Figure 7.

The Kinetics of RNA Release from MRGs Is Dependent on GRSF1

(A) Confocal analysis of 143B infected with pLKO or GRSF1 RNAi2-carrying lentiviruses after 60 min of BrU pulse and 0 or 90 min of chase with uridine. The parameters used for the entire analysis were identical for both conditions. Note that the thresholds were set up so that only the BrU foci could be visualized.

(B) Confocal analysis of endogenous GRSF1 and Tom20 in pLKO or GRSF1 RNAi2-infected cells. The parameters used for the entire analysis were identical for both conditions.

(C) Number of cells with BrU foci after 60 min of BrU pulse and up to 180 min of chase with uridine in 143B cells infected with pLKO or GRSF1 RNAi2-carrying lentiviruses. Cells were counted using widefield microscopy. Data are shown as mean ± SEM (n = 3).

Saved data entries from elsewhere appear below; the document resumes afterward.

import Mathlib.MeasureTheory.Constructions.BorelSpace.Metrizable
import Mathlib.MeasureTheory.Function.Floor
import Mathlib.MeasureTheory.Integral.Prod
import Mathlib.MeasureTheory.Integral.IntervalIntegral.Basic
import Literature.Analysis.FluidPDE.HardSphereDynamicsProofs
import HarnessLib

/-!
# Joint measurability of the hard-sphere flow on its good set, and measurability of time averages

A hard-sphere flow `Φ : Literature.Analysis.FluidPDE.HardSphereFlow G ε N` (Alexander's theorem
as a hypothesis structure, `HardSphereDynamics`) only records that each time-`t` map `Φ_t` is
measurable. On the good set the orbits are hard-sphere trajectories, hence right-continuous in
time (`IsHardSphereTrajectory.tendsto_nhdsGT`), and a map which is measurable in `z` for each `s`
and right-continuous in `s` for each `z` is jointly measurable (approximate `s` from the right by
the dyadic grid). This file proves that, and deduces the measurability of the time integrals
`z ↦ ∫_a^b f(Φ_s z) ds` that enter window-averaged observables (e.g. the exponential moments of
time-averaged currents in hydrodynamic-limit statements) — implicit whenever such quantities are
integrated against a law on phase space (Cercignani–Illner–Pulvirenti 1994 §4.2, App. 4.A;
Gallagher–Saint-Raymond–Texier 2013 §4.2).

* `HardSphereFlow.measurable_flow_prod` — `(z, s) ↦ Φ_s z` is measurable on `Φ.good × ℝ`
  (Hausdorff/metrizable second-countable Borel position space, continuous translations: true for
  `ℝ^d` and `T^d`; `measurable_flow_prod_torus`).
* `HardSphereFlow.stronglyMeasurable_integral_comp_flow` — for a strongly measurable observable
  `f` and an s-finite measure `ν` on `ℝ`, `z ↦ ∫ f(Φ_s z) dν(s)` is strongly measurable on the
  good set; `HardSphereFlow.aemeasurable_intervalIntegral_comp_flow` — for real-valued measurable
  `f`, `z ↦ ∫_a^b f(Φ_s z) ds` is a.e.-measurable for every measure carried by the good set
  (e.g. the Liouville measure and every law absolutely continuous with respect to it).
* `HardSphereFlow.aemeasurable_of_measurable_comp_subtype` — the glue: a function measurable on
  the (measurable, conull) good set is a.e.-measurable.

## Mathlib / Literature reuse

`measurable_of_tendsto_metrizable`, `measurable_from_prod_countable_left`, `Int.measurable_floor`,
`MeasureTheory.StronglyMeasurable.integral_prod_right'`, `Measurable.dite` are Mathlib's; the
right-continuity of trajectories is `IsHardSphereTrajectory.tendsto_nhdsGT`
(`HardSphereDynamicsProofs`). Mathlib's `measurable_uncurry_of_continuous_of_measurable` needs
continuity in the parameter, which hard-sphere orbits lack (velocities jump), hence the direct
dyadic argument.

## References

* C. Cercignani, R. Illner, M. Pulvirenti, *The Mathematical Theory of Dilute Gases* (1994),
  §4.2, App. 4.A.
* I. Gallagher, L. Saint-Raymond, B. Texier, *From Newton to Boltzmann* (2013), §4.2.
-/

open Set Filter Topology Function MeasureTheory
open scoped ENNReal

namespace Literature.Analysis.FluidPDE

noncomputable section

section Kinetic

variable {d : Type*} [Fintype d] {X : Type*} {N : ℕ}
variable [MeasureSpace X] [TopologicalSpace X] {G : Geometry d X} {ε : ℝ}

namespace HardSphereFlow

/-! ## The dyadic approximation from the right -/

/-- The dyadic grid points `d_n(s) = (⌊2ⁿ s⌋ + 1) / 2ⁿ` lie strictly to the right of `s`, within
`2⁻ⁿ` of it, and hence converge to `s` from the right. [folklore] -/
theorem tendsto_dyadicUpper (s : ℝ) :
    Tendsto (fun n : ℕ => ((⌊s * 2 ^ n⌋ + 1 : ℤ) : ℝ) / 2 ^ n) atTop (𝓝[>] s) := by
  have hlt : ∀ n : ℕ, s < ((⌊s * 2 ^ n⌋ + 1 : ℤ) : ℝ) / 2 ^ n := fun n => by
    rw [lt_div_iff₀ (by positivity)]
    exact_mod_cast Int.lt_floor_add_one (s * 2 ^ n)
  have hle : ∀ n : ℕ, ((⌊s * 2 ^ n⌋ + 1 : ℤ) : ℝ) / 2 ^ n ≤ s + 1 / 2 ^ n := fun n => by
    rw [div_le_iff₀ (by positivity), add_mul, one_div_mul_cancel (by positivity : (2 : ℝ) ^ n ≠ 0)]
    push_cast
    linarith [Int.floor_le (s * 2 ^ n)]
  refine tendsto_nhdsWithin_iff.2 ⟨?_, Eventually.of_forall hlt⟩
  have h1 : Tendsto (fun n : ℕ => s + 1 / (2 : ℝ) ^ n) atTop (𝓝 s) := by
    have h0 : Tendsto (fun n : ℕ => 1 / (2 : ℝ) ^ n) atTop (𝓝 0) := by
      simpa only [one_div, inv_pow] using
        tendsto_pow_atTop_nhds_zero_of_lt_one (by norm_num : (0 : ℝ) ≤ 2⁻¹)
          (by norm_num : (2 : ℝ)⁻¹ < 1)
    simpa using tendsto_const_nhds.add h0
  exact tendsto_of_tendsto_of_tendsto_of_le_of_le tendsto_const_nhds h1 (fun n => (hlt n).le) hle

/-- The index `⌊2ⁿ s⌋` of the dyadic cell of `s` is a measurable function of `s`. [folklore] -/
theorem measurable_dyadicIndex (n : ℕ) : Measurable fun s : ℝ => ⌊s * 2 ^ n⌋ :=
  Int.measurable_floor.comp (measurable_id.mul_const _)

/-! ## Joint measurability of the flow on the good set -/

/-- **Joint measurability of the hard-sphere flow on its good set.** For a hard-sphere flow on a
metrizable, second-countable, Borel position space with continuous translations (e.g. `ℝ^d`,
`T^d`), the map `(z, s) ↦ Φ_s z` is measurable on `Φ.good × ℝ`. Proof: `Φ_s z` is the limit of
`Φ_{d_n(s)} z` with `d_n(s) ↓ s` the dyadic grid points to the right of `s` (orbits of good points
are right-continuous, `IsHardSphereTrajectory.tendsto_nhdsGT`), and each approximant factors
through the countable-valued measurable index `⌊2ⁿ s⌋`, hence is measurable
(`measurable_from_prod_countable_left`); limits of measurable maps into a metrizable space are
measurable. (Outside the good set `Φ` is junk and nothing is claimed.) [folklore] -/
theorem measurable_flow_prod [TopologicalSpace.PseudoMetrizableSpace X]
    [SecondCountableTopology X] [BorelSpace X] (Φ : HardSphereFlow G ε N)
    (hG : ∀ x : X, Continuous (G.translate x)) :
    Measurable fun p : Φ.good × ℝ => Φ.flow p.2 (p.1 : Config N d X) := by
  let u : ℕ → Φ.good × ℝ → Config N d X := fun n p =>
    Φ.flow (((⌊p.2 * 2 ^ n⌋ + 1 : ℤ) : ℝ) / 2 ^ n) p.1
  have hu : ∀ n, Measurable (u n) := by
    intro n
    have hg : Measurable fun q : Φ.good × ℤ =>
        Φ.flow (((q.2 + 1 : ℤ) : ℝ) / 2 ^ n) (q.1 : Config N d X) :=
      measurable_from_prod_countable_left fun k => by
        show Measurable fun x : Φ.good => Φ.flow (((k + 1 : ℤ) : ℝ) / 2 ^ n) (x : Config N d X)
        exact (Φ.measurable_flow _).comp measurable_subtype_coe
    exact hg.comp (measurable_fst.prodMk ((measurable_dyadicIndex n).comp measurable_snd))
  refine measurable_of_tendsto_metrizable hu ?_
  rw [tendsto_pi_nhds]
  rintro ⟨z, s⟩
  exact ((Φ.isTrajectory z z.2).tendsto_nhdsGT hG s).comp (tendsto_dyadicUpper s)

/-- With the arguments in the order `(s, z)`: `(s, z) ↦ Φ_s z` is measurable on `ℝ × Φ.good`. [folklore] -/
theorem measurable_flow_prod' [TopologicalSpace.PseudoMetrizableSpace X]
    [SecondCountableTopology X] [BorelSpace X] (Φ : HardSphereFlow G ε N)
    (hG : ∀ x : X, Continuous (G.translate x)) :
    Measurable fun p : ℝ × Φ.good => Φ.flow p.1 (p.2 : Config N d X) :=
  (Φ.measurable_flow_prod hG).comp measurable_swap

/-! ## Measurability of time integrals along the flow -/

/-- A function on phase space whose restriction to the good set is measurable is a.e.-measurable
for every measure carried by the good set (the good set is measurable; extend by a constant). [folklore] -/
theorem aemeasurable_of_measurable_comp_subtype {β : Type*} [MeasurableSpace β]
    (Φ : HardSphereFlow G ε N) {g : Config N d X → β} (hg : Measurable fun z : Φ.good => g z)
    {μ : Measure (Config N d X)} (hμ : μ Φ.goodᶜ = 0) : AEMeasurable g μ := by
  classical
  have hae : ∀ᵐ z ∂μ, z ∈ Φ.good := by
    have := compl_mem_ae_iff.2 hμ
    rwa [compl_compl] at this
  cases isEmpty_or_nonempty β with
  | inl hβ =>
    haveI : IsEmpty (Config N d X) := Function.isEmpty g
    exact (Subsingleton.measurable (f := g)).aemeasurable
  | inr hβ =>
    obtain ⟨c⟩ := hβ
    refine ⟨fun z => if hz : z ∈ Φ.good then g z else c,
      Measurable.dite hg measurable_const Φ.measurableSet_good, ?_⟩
    filter_upwards [hae] with z hz
    simp [hz]

/-- **Time integrals of observables along the flow are measurable on the good set**: for a
strongly measurable observable `f : Config → E` and an s-finite measure `ν` on `ℝ` (e.g. Lebesgue
measure restricted to a window), `z ↦ ∫ f(Φ_s z) dν(s)` is strongly measurable on `Φ.good`
(Fubini measurability, `StronglyMeasurable.integral_prod_right'`, after `measurable_flow_prod`). [folklore] -/
theorem stronglyMeasurable_integral_comp_flow [TopologicalSpace.PseudoMetrizableSpace X]
    [SecondCountableTopology X] [BorelSpace X] {E : Type*} [NormedAddCommGroup E]
    [NormedSpace ℝ E] (Φ : HardSphereFlow G ε N) (hG : ∀ x : X, Continuous (G.translate x))
    {f : Config N d X → E} (hf : StronglyMeasurable f) (ν : Measure ℝ) [SFinite ν] :
    StronglyMeasurable fun z : Φ.good => ∫ s, f (Φ.flow s (z : Config N d X)) ∂ν :=
  (hf.comp_measurable (Φ.measurable_flow_prod hG)).integral_prod_right'

/-- **Window integrals of real observables along the flow are a.e.-measurable**: for measurable
`f : Config → ℝ`, every window `a..b` and every measure `μ` on phase space carried by the good
set (`μ Φ.goodᶜ = 0`: the Liouville measure, `HardSphereFlow.measure_compl_good`, and all laws
absolutely continuous with respect to it), `z ↦ ∫_a^b f(Φ_s z) ds` is `μ`-a.e. measurable. [folklore] -/
theorem aemeasurable_intervalIntegral_comp_flow [TopologicalSpace.PseudoMetrizableSpace X]
    [SecondCountableTopology X] [BorelSpace X] (Φ : HardSphereFlow G ε N)
    (hG : ∀ x : X, Continuous (G.translate x)) {f : Config N d X → ℝ} (hf : Measurable f)
    (a b : ℝ) {μ : Measure (Config N d X)} (hμ : μ Φ.goodᶜ = 0) :
    AEMeasurable (fun z => ∫ s in a..b, f (Φ.flow s z)) μ := by
  refine Φ.aemeasurable_of_measurable_comp_subtype ?_ hμ
  have h1 := (Φ.stronglyMeasurable_integral_comp_flow hG hf.stronglyMeasurable
    (volume.restrict (Ioc a b))).measurable
  have h2 := (Φ.stronglyMeasurable_integral_comp_flow hG hf.stronglyMeasurable
    (volume.restrict (Ioc b a))).measurable
  simp only [intervalIntegral]
  exact h1.sub h2

/-- The Liouville measure is carried by the good set, so window integrals of real measurable
observables along the flow are Liouville-a.e. measurable. [folklore] -/
theorem aemeasurable_intervalIntegral_comp_flow_liouville [TopologicalSpace.PseudoMetrizableSpace X]
    [SecondCountableTopology X] [BorelSpace X] (Φ : HardSphereFlow G ε N)
    (hG : ∀ x : X, Continuous (G.translate x)) {f : Config N d X → ℝ} (hf : Measurable f)
    (a b : ℝ) :
    AEMeasurable (fun z => ∫ s in a..b, f (Φ.flow s z)) (liouville G N ε) :=
  Φ.aemeasurable_intervalIntegral_comp_flow hG hf a b Φ.measure_compl_good

end HardSphereFlow

end Kinetic

/-! ## The flat torus -/

section TorusGeometry

variable {d : Type*} [Fintype d] {N : ℕ} {ε : ℝ}

/-- On `T^d` the hard-sphere flow is jointly measurable on `Φ.good × ℝ` (all side conditions of
`HardSphereFlow.measurable_flow_prod` hold for the flat torus). [folklore] -/
theorem HardSphereFlow.measurable_flow_prod_torus (Φ : HardSphereFlow (Torus.geometry d) ε N) :
    Measurable fun p : Φ.good × ℝ => Φ.flow p.2 (p.1 : Config N d (UnitAddTorus d)) :=
  Φ.measurable_flow_prod fun x =>
    (continuous_const.add FunctionSpaces.Torus.continuous_proj :
      Continuous fun v : EuclideanSpace ℝ d => x + FunctionSpaces.Torus.proj v)

/-- On `T^d`, window integrals of real measurable observables along a hard-sphere flow are
a.e.-measurable for every law carried by the good set. [folklore] -/
theorem HardSphereFlow.aemeasurable_intervalIntegral_comp_flow_torus
    (Φ : HardSphereFlow (Torus.geometry d) ε N) {f : Config N d (UnitAddTorus d) → ℝ}
    (hf : Measurable f) (a b : ℝ) {μ : Measure (Config N d (UnitAddTorus d))}
    (hμ : μ Φ.goodᶜ = 0) : AEMeasurable (fun z => ∫ s in a..b, f (Φ.flow s z)) μ :=
  Φ.aemeasurable_intervalIntegral_comp_flow (fun x =>
    (continuous_const.add FunctionSpaces.Torus.continuous_proj :
      Continuous fun v : EuclideanSpace ℝ d => x + FunctionSpaces.Torus.proj v)) hf a b hμ

end TorusGeometry

end

end Literature.Analysis.FluidPDE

(D) Confocal analysis of BrU pulse chase of mixed control (green) and GRSF1 RNAi2 cells. Control 143B cells were infected with lentiviruses carrying an empty pLKO vector and lentiviruses carrying the GFP gene (pLKO + GFP), whereas GRSF1-depleted cells were infected with lentiviruses expressing GRSF1 RNAi2. All control cells were found to express GFP (data not shown). The two cell populations were mixed, selected with puromycin for 24 hr to eliminate those cells that would not have been infected by lentiviruses, and incubated with BrU for 60 min before chase with uridine. Cells were immunostained with anti-BrU and anti-Tom20 antibodies.